Effective communication is crucial for classroom management. Ensure that your instructions and expectations are communicated. Use language that is appropriate for your student’s age and comprehension level. Also, be an active listener and encourage open communication in your classroom, allowing students to express their concerns and questions.

6. Consistency is Key

Consistency in enforcing rules and consequences is vital for classroom management. When students understand that their actions have consistent results, they are more likely to think twice before engaging in disruptive behavior. Be consistent not only in the rules but also in your responses to various situations.

7. Time Management

Proper time management can reduce the opportunity for disruptive behavior. Plan your lessons and activities effectively, ensuring students are engaged and occupied. When students are actively involved in their learning, they are less likely to become distracted or disruptive.

As a seasoned educator, Melissa Patterson emphasizes the importance of a well-laid plan, asserting that it fosters comfort and confidence in the classroom. Regardless of experience level, implementing a proven strategy instills the teacher’s assurance and nurtures a welcoming environment for students, laying the foundation for a culture of learning from day one.

8. Classroom Layout

The physical layout of your classroom can impact classroom management. Arrange the seating to minimize distractions and promote a sense of community. Ensure you have a clear view of all students; they can easily see and hear you. This setup can help you manage the class more efficiently.

9. Problem-Solving Approach

When disruptive behavior occurs, adopt a problem-solving rather than a punitive approach. Help students understand the consequences of their actions and work with them to find solutions. This addresses the immediate issue and teaches students valuable conflict-resolution skills.

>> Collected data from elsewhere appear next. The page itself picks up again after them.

import Summits.QuantumFields.GaugeBoot.BootstrapRPCutsZd
import Summits.QuantumFields.GaugeBoot.BootstrapConstrainedConvergence
import Summits.QuantumFields.GaugeBoot.ReflectionPositivityFromPolynomials
import HarnessLib

/-!
# The infinite-lattice bootstrap with symmetry and reflection-positivity cuts converges to the reflection-positive symmetric Gibbs states (gauge-boot, L1/L4 supplement)

HONEST FRAMING (cell `pub-gaugeboot`, page 1 of every file): the venture produces certified bounds
on lattice expectations at stated coupling, gauge group, dimension and torus size; NOT a mass gap,
NOT a continuum limit, NOT a string tension; NOT Yang–Mills-summit-bearing (barriers
`FixedCouplingUltralocality`, `PerturbativeInvisibility`). Structural; it certifies no number.

## Content (`SU(N)` on `ℤ^d`, one-link Wilson boundary actions, any real `β`)

`BootstrapRPCutsZd` defined Kazakov–Zheng's level-`n` SDP with everything (`rpFullSymLevelValuesZdSuN`:
loop equations, positivity, the full lattice symmetry, site- and link-RP cuts) and proved it SOUND
for the reflection-positive fully symmetric Gibbs states, in particular for every thermodynamic limit
point of the torus states (`β ≥ 0`). Here the LIMIT of the level:

* `rpCutObservablesZd N n` / `rpCutObservablesZdAll N` — the cut observables `(F ∘ Θ_i) F`,
  `(F ∘ Θ^link_i) F` at degree `n` / all degrees (polynomial, monotone in `n`);
* ★★★ `rpFullSymBootstrap_convergence_dlr_suN` — for every polynomial `P` and `ε > 0`, for `n`
  large every value of the level-`n` SDP with everything lies within `ε` of `∫ P dμ` for a Gibbs
  state `μ` which is invariant under the full lattice symmetry AND REFLECTION POSITIVE for every site
  mirror `x_i = 0` and every link mirror `x_i = ½` (`IsReflectionPositiveFor`, all bounded
  measurable half-observables): the untruncated cluster point carries all cuts
  (`bootstrap_convergence_constrained`), is realised by a DLR state (`exists_dlr_of_bootstrap_suN`),
  and polynomial RP cuts of an invariant state give full RP (`IsReflectionPositiveFor.of_wordSpace`);
* ★★★ `rpFullSymLevelValuesZd_hausdorff_suN` — with soundness: the hierarchy with everything
  converges to EXACTLY the range of `P` over the reflection-positive fully symmetric Gibbs states;
* ★★ `exists_dlr_rp_fullSpaceGroupInvariant_suN` (`β ≥ 0`) — such states exist (torus limit
  points).

What this is NOT: the diagonal mirrors; `β < 0` existence; whether RP cuts change any limit value
(they do not change soundness; they may shrink the finite-level sets); rates.

References: V. Kazakov, Z. Zheng, arXiv:2203.11360 §3, arXiv:2404.16925 §3.2; K. Osterwalder,
E. Seiler, Ann. Phys. 110 (1978) 440. Folklore.
-/

noncomputable section

open MeasureTheory Filter Topology
open scoped ComplexOrder
open Literature.MathematicalPhysics.QuantumFieldTheory (LatticeRep)
open Literature.Probability.LatticeModels (Site)
open Literature.MathematicalPhysics.QuantumLattice

namespace Summit.QuantumFields.GaugeBoot

section ZdSuN

variable {d : ℕ} (N : ℕ) (β : ℝ)

/-- **The RP cut observables at degree `n`**: `(F ∘ Θ_i) · F` for `F` in the degree-`n` word space
at a site half-space, and `(F ∘ Θ^link_i) · F` at a link half-space. -/
def rpCutObservablesZd (n : ℕ) : Set C(LGConfig d (Matrix.specialUnitaryGroup (Fin N) ℂ), ℝ) :=
  {b | ∃ (i : Fin d) (F : C(LGConfig d (Matrix.specialUnitaryGroup (Fin N) ℂ), ℝ)),
      F ∈ wordSpace (fundamentalLatticeRep N) (siteHalfEdges i) n ∧
        F.comp (zdSiteReflectCM (G := Matrix.specialUnitaryGroup (Fin N) ℂ) i) * F = b} ∪
  {b | ∃ (i : Fin d) (F : C(LGConfig d (Matrix.specialUnitaryGroup (Fin N) ℂ), ℝ)),
      F ∈ wordSpace (fundamentalLatticeRep N) (linkHalfEdges i) n ∧
        F.comp (zdLinkReflectCM (G := Matrix.specialUnitaryGroup (Fin N) ℂ) i) * F = b}

/-- All RP cut observables. -/
def rpCutObservablesZdAll (d N : ℕ) : Set C(LGConfig d (Matrix.specialUnitaryGroup (Fin N) ℂ), ℝ) :=
  ⋃ n, rpCutObservablesZd (d := d) N n

/-- The cut observables are monotone in the degree. -/
theorem rpCutObservablesZd_mono {m n : ℕ} (hmn : m ≤ n) :
    rpCutObservablesZd (d := d) N m ⊆ rpCutObservablesZd (d := d) N n := by
  rintro b (⟨i, F, hF, rfl⟩ | ⟨i, F, hF, rfl⟩)
  · exact Or.inl ⟨i, F, wordSpace_mono _ subset_rfl hmn hF, rfl⟩
  · exact Or.inr ⟨i, F, wordSpace_mono _ subset_rfl hmn hF, rfl⟩

/-- The cut observables are polynomial. -/
theorem rpCutObservablesZdAll_subset_polyAlgebra :
    ∀ b ∈ rpCutObservablesZdAll d N, b ∈ polyAlgebra (ι := ZdEdge d) (fundamentalLatticeRep N) := by
  rintro b hb
  obtain ⟨n, hn⟩ := Set.mem_iUnion.1 hb
  rcases hn with ⟨i, F, hF, rfl⟩ | ⟨i, F, hF, rfl⟩
  · have hFp := mem_polyAlgebra_of_mem_wordSpace (fundamentalLatticeRep N) hF
    exact (polyAlgebra _).mul_mem (comp_zdSiteReflectCM_mem_polyAlgebra i _ hFp) hFp
  · have hFp := mem_polyAlgebra_of_mem_wordSpace (fundamentalLatticeRep N) hF
    refine (polyAlgebra _).mul_mem ?_ hFp
    rw [comp_zdLinkReflectCM]
    exact comp_relabelCM_mem_polyAlgebra _ _ (comp_zdSiteReflectCM_mem_polyAlgebra i _ hFp)

/-- A functional with the site and link cuts at degree `n` is non-negative on the degree-`n` cut
observables. -/
theorem nonneg_of_mem_rpCutObservablesZd {n : ℕ}
    {φ : C(LGConfig d (Matrix.specialUnitaryGroup (Fin N) ℂ), ℝ) →ₗ[ℝ] ℝ}
    (hsite : IsSiteRPCutFunctional (fundamentalLatticeRep N) n φ)
    (hlink : IsLinkRPCutFunctional (fundamentalLatticeRep N) n φ) :
    ∀ b ∈ rpCutObservablesZd (d := d) N n, 0 ≤ φ b := by
  rintro b (⟨i, F, hF, rfl⟩ | ⟨i, F, hF, rfl⟩)
  · exact hsite i F hF
  · exact hlink i F hF

/-- ★★★ **The bootstrap with everything converges to the reflection-positive symmetric Gibbs
states.** `SU(N)` on `ℤ^d`, any real `β`: for every polynomial observable `P` and `ε > 0` there is
a level `n` such that every value of the level-`n` SDP with loop equations, positivity, the full
lattice symmetry and the site- and link-RP cuts lies within `ε` of `∫ P dμ` for a Gibbs state `μ`
invariant under translations, axis permutations and axis reflections AND reflection positive for
every site mirror and every link mirror. [folklore] -/
theorem rpFullSymBootstrap_convergence_dlr_suN
    {P : C(LGConfig d (Matrix.specialUnitaryGroup (Fin N) ℂ), ℝ)}
    (hP : P ∈ polyAlgebra (ι := ZdEdge d) (fundamentalLatticeRep N)) {ε : ℝ} (hε : 0 < ε) :
    ∃ n, ∀ t ∈ rpFullSymLevelValuesZdSuN (d := d) N β n P,
      ∃ μ ∈ ymGibbsMeasures (d := d) (fundamentalRep (Fin N)) β,
        IsZdTranslationInvariant μ ∧ (∀ σ : Equiv.Perm (Fin d), μ.map (relabelConfig (edgePerm σ)) = μ) ∧
          (∀ i : Fin d, μ.map (configSiteReflect i) = μ) ∧
          (∀ i : Fin d, IsReflectionPositiveFor (configSiteReflect (G := Matrix.specialUnitaryGroup (Fin N) ℂ) i)
            (siteHalfEdges i) μ) ∧
          (∀ i : Fin d, IsReflectionPositiveFor (configLinkReflect (G := Matrix.specialUnitaryGroup (Fin N) ℂ) i)
            (linkHalfEdges i) μ) ∧
          |t - ∫ U, P U ∂μ| ≤ ε := by
  haveI : SecondCountableTopology (Matrix (Fin N) (Fin N) ℂ) :=
    inferInstanceAs (SecondCountableTopology (Fin N → Fin N → ℂ))
  haveI : SecondCountableTopology (Matrix.specialUnitaryGroup (Fin N) ℂ) :=
    Topology.IsEmbedding.subtypeVal.secondCountableTopology
  obtain ⟨n, hn⟩ := bootstrap_convergence_constrained (fundamentalLatticeRep N) (suExp_add N)
    (X := fun X : SuGenerator N => (X : Matrix (Fin N) (Fin N) ℂ)) (rho_suExp N)
    (S := fun e => wilsonBoundaryAction (fundamentalRep (Fin N)) {e}) (β := β)
    (fun e => wilsonBoundaryAction_mem_polyFunctions (fundamentalLatticeRep N) {e})
    (fun n => wordTruncation (ι := ZdEdge d) (fundamentalLatticeRep N) n)
    (fun a ha => eventually_mem_wordTruncation (fundamentalLatticeRep N) ha)
    (fullSpaceGroupMaps d N)
    (fun R hR a ha => comp_mem_polyAlgebra_of_mem_fullSpaceGroupMaps N hR ha)
    (fun n => rpCutObservablesZd (d := d) N n) (rpCutObservablesZdAll d N)
    (rpCutObservablesZdAll_subset_polyAlgebra N)
    (fun b hb => by
      obtain ⟨m, hm⟩ := Set.mem_iUnion.1 hb
      exact eventually_atTop.2 ⟨m, fun n hmn => rpCutObservablesZd_mono N hmn hm⟩)
    hP hε
  refine ⟨n, ?_⟩
  rintro t ⟨φ, hφ, hT, hperm, hrefl, hsite, hlink, rfl⟩
  obtain ⟨ψ, hψ, hψinv, hψcut, hclose⟩ := hn φ hφ (by
    rintro R ((⟨v, rfl⟩ | ⟨σ, rfl⟩) | ⟨i, rfl⟩) a ha
    · exact hT v a (wordTruncation_mono _ (Nat.le_add_right n n) ha)
    · exact hperm σ a (wordTruncation_mono _ (Nat.le_add_right n n) ha)
    · exact hrefl i a (wordTruncation_mono _ (Nat.le_add_right n n) ha))
    (nonneg_of_mem_rpCutObservablesZd N hsite hlink)
  obtain ⟨μ, hμ, hψμ⟩ := exists_dlr_of_bootstrap_suN N β hψ.1 hψ.2.1 hψ.2.2
  haveI := hμ.1
  have hmom : ∀ R, R ∈ fullSpaceGroupMaps d N →
      ∀ a ∈ polyAlgebra (ι := ZdEdge d) (fundamentalLatticeRep N), ∫ U, a (R U) ∂μ = ∫ U, a U ∂μ := by
    intro R hR a ha
    have h2 := hψμ _ (comp_mem_polyAlgebra_of_mem_fullSpaceGroupMaps N hR ha)
    simp only [ContinuousMap.comp_apply] at h2
    rw [← h2, ← hψμ a ha]
    exact hψinv R hR a ha
  have hTμ : IsZdTranslationInvariant μ :=
    isZdTranslationInvariant_of_forall_poly N (fun v a ha => hmom _ (Or.inl (Or.inl ⟨v, rfl⟩)) a ha)
  have hreflμ : ∀ i : Fin d, μ.map (configSiteReflect i) = μ :=
    isSiteReflectInvariant_of_forall_poly N fun i a ha => by
      have h := hmom _ (Or.inr ⟨i, rfl⟩) a ha
      simp only [zdSiteReflectCM_apply] at h
      exact h
  -- the polynomial cuts of `μ`
  have hcutμ : ∀ b ∈ rpCutObservablesZdAll d N, 0 ≤ ∫ U, b U ∂μ := fun b hb => by
    rw [← hψμ b (rpCutObservablesZdAll_subset_polyAlgebra N b hb)]
    exact hψcut b hb
  refine ⟨μ, hμ, hTμ, isAxisPermInvariant_of_forall_poly N (fun σ a ha => hmom _ (Or.inl (Or.inr ⟨σ, rfl⟩)) a ha),
    hreflμ, fun i => ?_, fun i => ?_, ?_⟩
  · -- site RP from the polynomial site cuts
    have hmp : MeasurePreserving (zdSiteReflectCM (G := Matrix.specialUnitaryGroup (Fin N) ℂ) i) μ μ := by
      refine ⟨by rw [coe_zdSiteReflectCM]; exact measurable_configSiteReflect i, ?_⟩
      rw [coe_zdSiteReflectCM]
      exact hreflμ i
    have h := IsReflectionPositiveFor.of_wordSpace (fundamentalLatticeRep N) (S := siteHalfEdges i)
      (zdSiteReflectCM (G := Matrix.specialUnitaryGroup (Fin N) ℂ) i) hmp (zdSiteReflectCM_zdSiteReflectCM i)
      fun m F hF => by
        have hb : F.comp (zdSiteReflectCM (G := Matrix.specialUnitaryGroup (Fin N) ℂ) i) * F ∈ rpCutObservablesZdAll d N :=
          Set.mem_iUnion.2 ⟨m, Or.inl ⟨i, F, hF, rfl⟩⟩
        simpa only [ContinuousMap.mul_apply, ContinuousMap.comp_apply] using hcutμ _ hb
    rwa [coe_zdSiteReflectCM] at h
  · -- link RP from the polynomial link cuts
    have hcoe : ⇑(zdLinkReflectCM (G := Matrix.specialUnitaryGroup (Fin N) ℂ) i) =
        (configLinkReflect i : LGConfig d (Matrix.specialUnitaryGroup (Fin N) ℂ) → _) :=
      funext (zdLinkReflectCM_apply i)
    have hmp : MeasurePreserving (zdLinkReflectCM (G := Matrix.specialUnitaryGroup (Fin N) ℂ) i) μ μ := by
      refine ⟨by rw [hcoe]; exact measurable_configLinkReflect i, ?_⟩
      rw [hcoe]
      exact map_configLinkReflect_eq_of_invariant N hTμ (hreflμ i)
    have h := IsReflectionPositiveFor.of_wordSpace (fundamentalLatticeRep N) (S := linkHalfEdges i)
      (zdLinkReflectCM (G := Matrix.specialUnitaryGroup (Fin N) ℂ) i) hmp
      (fun U => by rw [zdLinkReflectCM_apply, zdLinkReflectCM_apply, configLinkReflect_configLinkReflect])
      fun m F hF => by
        have hb : F.comp (zdLinkReflectCM (G := Matrix.specialUnitaryGroup (Fin N) ℂ) i) * F ∈ rpCutObservablesZdAll d N :=
          Set.mem_iUnion.2 ⟨m, Or.inr ⟨i, F, hF, rfl⟩⟩
        simpa only [ContinuousMap.mul_apply, ContinuousMap.comp_apply] using hcutμ _ hb
    rwa [hcoe] at h
  · rwa [hψμ P hP] at hclose

/-- ★★★ **Hausdorff form: the hierarchy with everything converges to EXACTLY the range of `P` over
the reflection-positive fully symmetric Gibbs states** — every value at a large level is `ε`-close
to such an expectation, and every such expectation is a value at every level
(`dlr_integral_mem_rpFullSymLevelValuesZd`). -/
theorem rpFullSymLevelValuesZd_hausdorff_suN
    {P : C(LGConfig d (Matrix.specialUnitaryGroup (Fin N) ℂ), ℝ)}
    (hP : P ∈ polyAlgebra (ι := ZdEdge d) (fundamentalLatticeRep N)) {ε : ℝ} (hε : 0 < ε) :
    ∃ n, (∀ t ∈ rpFullSymLevelValuesZdSuN (d := d) N β n P,
        ∃ μ ∈ ymGibbsMeasures (d := d) (fundamentalRep (Fin N)) β,
          IsZdTranslationInvariant μ ∧ (∀ σ : Equiv.Perm (Fin d), μ.map (relabelConfig (edgePerm σ)) = μ) ∧
            (∀ i : Fin d, μ.map (configSiteReflect i) = μ) ∧
            (∀ i : Fin d, IsReflectionPositiveFor (configSiteReflect (G := Matrix.specialUnitaryGroup (Fin N) ℂ) i)
              (siteHalfEdges i) μ) ∧
            (∀ i : Fin d, IsReflectionPositiveFor (configLinkReflect (G := Matrix.specialUnitaryGroup (Fin N) ℂ) i)
              (linkHalfEdges i) μ) ∧
            |t - ∫ U, P U ∂μ| ≤ ε) ∧
      ∀ μ ∈ ymGibbsMeasures (d := d) (fundamentalRep (Fin N)) β, IsZdTranslationInvariant μ →
        (∀ σ : Equiv.Perm (Fin d), μ.map (relabelConfig (edgePerm σ)) = μ) →
          (∀ i : Fin d, μ.map (configSiteReflect i) = μ) →
          (∀ i : Fin d, IsReflectionPositiveFor (configSiteReflect (G := Matrix.specialUnitaryGroup (Fin N) ℂ) i)
            (siteHalfEdges i) μ) →
          (∀ i : Fin d, IsReflectionPositiveFor (configLinkReflect (G := Matrix.specialUnitaryGroup (Fin N) ℂ) i)
            (linkHalfEdges i) μ) →
            ∫ U, P U ∂μ ∈ rpFullSymLevelValuesZdSuN (d := d) N β n P := by
  obtain ⟨n, hn⟩ := rpFullSymBootstrap_convergence_dlr_suN N β hP hε
  exact ⟨n, hn, fun μ hμ hT hperm hrefl hsite hlink =>
    dlr_integral_mem_rpFullSymLevelValuesZd N β n hμ hT hperm hrefl hsite hlink P⟩

/-- ★★ **`β ≥ 0`: reflection-positive fully symmetric Gibbs states exist** (the thermodynamic
limit points of the torus Wilson states). -/
theorem exists_dlr_rp_fullSpaceGroupInvariant_suN [NeZero d] {β : ℝ} (hβ : 0 ≤ β) :
    ∃ μ ∈ ymGibbsMeasures (d := d) (fundamentalRep (Fin N)) β,
      IsZdTranslationInvariant μ ∧ (∀ σ : Equiv.Perm (Fin d), μ.map (relabelConfig (edgePerm σ)) = μ) ∧
        (∀ i : Fin d, μ.map (configSiteReflect i) = μ) ∧
        (∀ i : Fin d, IsReflectionPositiveFor (configSiteReflect (G := Matrix.specialUnitaryGroup (Fin N) ℂ) i)
          (siteHalfEdges i) μ) ∧
        (∀ i : Fin d, IsReflectionPositiveFor (configLinkReflect (G := Matrix.specialUnitaryGroup (Fin N) ℂ) i)
          (linkHalfEdges i) μ) := by
  haveI : SecondCountableTopology (Matrix (Fin N) (Fin N) ℂ) :=
    inferInstanceAs (SecondCountableTopology (Fin N → Fin N → ℂ))
  haveI : SecondCountableTopology (Matrix.specialUnitaryGroup (Fin N) ℂ) :=
    Topology.IsEmbedding.subtypeVal.secondCountableTopology
  have hρ := continuous_fundamentalRep (Fin N)
  obtain ⟨μ, hμ⟩ := infiniteVolumeLimitPoints_nonempty_holds (d := d) (fundamentalRep (Fin N)) hρ β
  refine ⟨μ, mem_ymGibbsMeasures_of_mem_infiniteVolumeLimitPoints_holds (fundamentalRep (Fin N)) hρ hμ,
    isZdTranslationInvariant_of_mem_infiniteVolumeLimitPoints (fundamentalRep (Fin N)) hμ, fun σ => ?_,
    fun i => (reflectInvariant_of_mem_infiniteVolumeLimitPoints (fundamentalRep (Fin N)) hρ hμ i).map_eq,
    siteRP_of_mem_infiniteVolumeLimitPoints (fundamentalRep (Fin N)) hρ hβ hμ,
    linkRP_of_mem_infiniteVolumeLimitPoints (fundamentalRep (Fin N)) hρ hβ hμ⟩
  have h := (permInvariant_of_mem_infiniteVolumeLimitPoints (fundamentalRep (Fin N)) hρ hμ σ).map_eq
  have he : (configPerm σ : LGConfig d (Matrix.specialUnitaryGroup (Fin N) ℂ) → _) = relabelConfig (edgePerm σ) :=
    funext (configPerm_eq_relabelConfig_edgePerm N σ)
  rwa [he] at h

end ZdSuN

end Summit.QuantumFields.GaugeBoot

end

10. Professional Development

Lastly, remember to invest in your professional development. Seek out training and resources on classroom management. Join professional organizations, attend workshops, and collaborate with colleagues to learn and share effective strategies. Continuous learning can help you stay updated and effective in managing your classroom. Consider incorporating simulation-based professional development opportunities into your constant learning journey, as they provide immersive and practical experiences that can enhance your skills in classroom management.

Effective classroom management is essential for creating a positive and productive learning environment. Even if you feel under-supported in terms of professional development, you can implement straightforward and practical classroom management strategies and techniques. By establishing clear rules, using positive reinforcement, building positive relationships, and maintaining fairness and consistency, you can significantly reduce disruptive behavior and enhance your students’ educational experience. Remember, classroom management is not just about preserving order; it’s about creating a space where students can thrive and grow.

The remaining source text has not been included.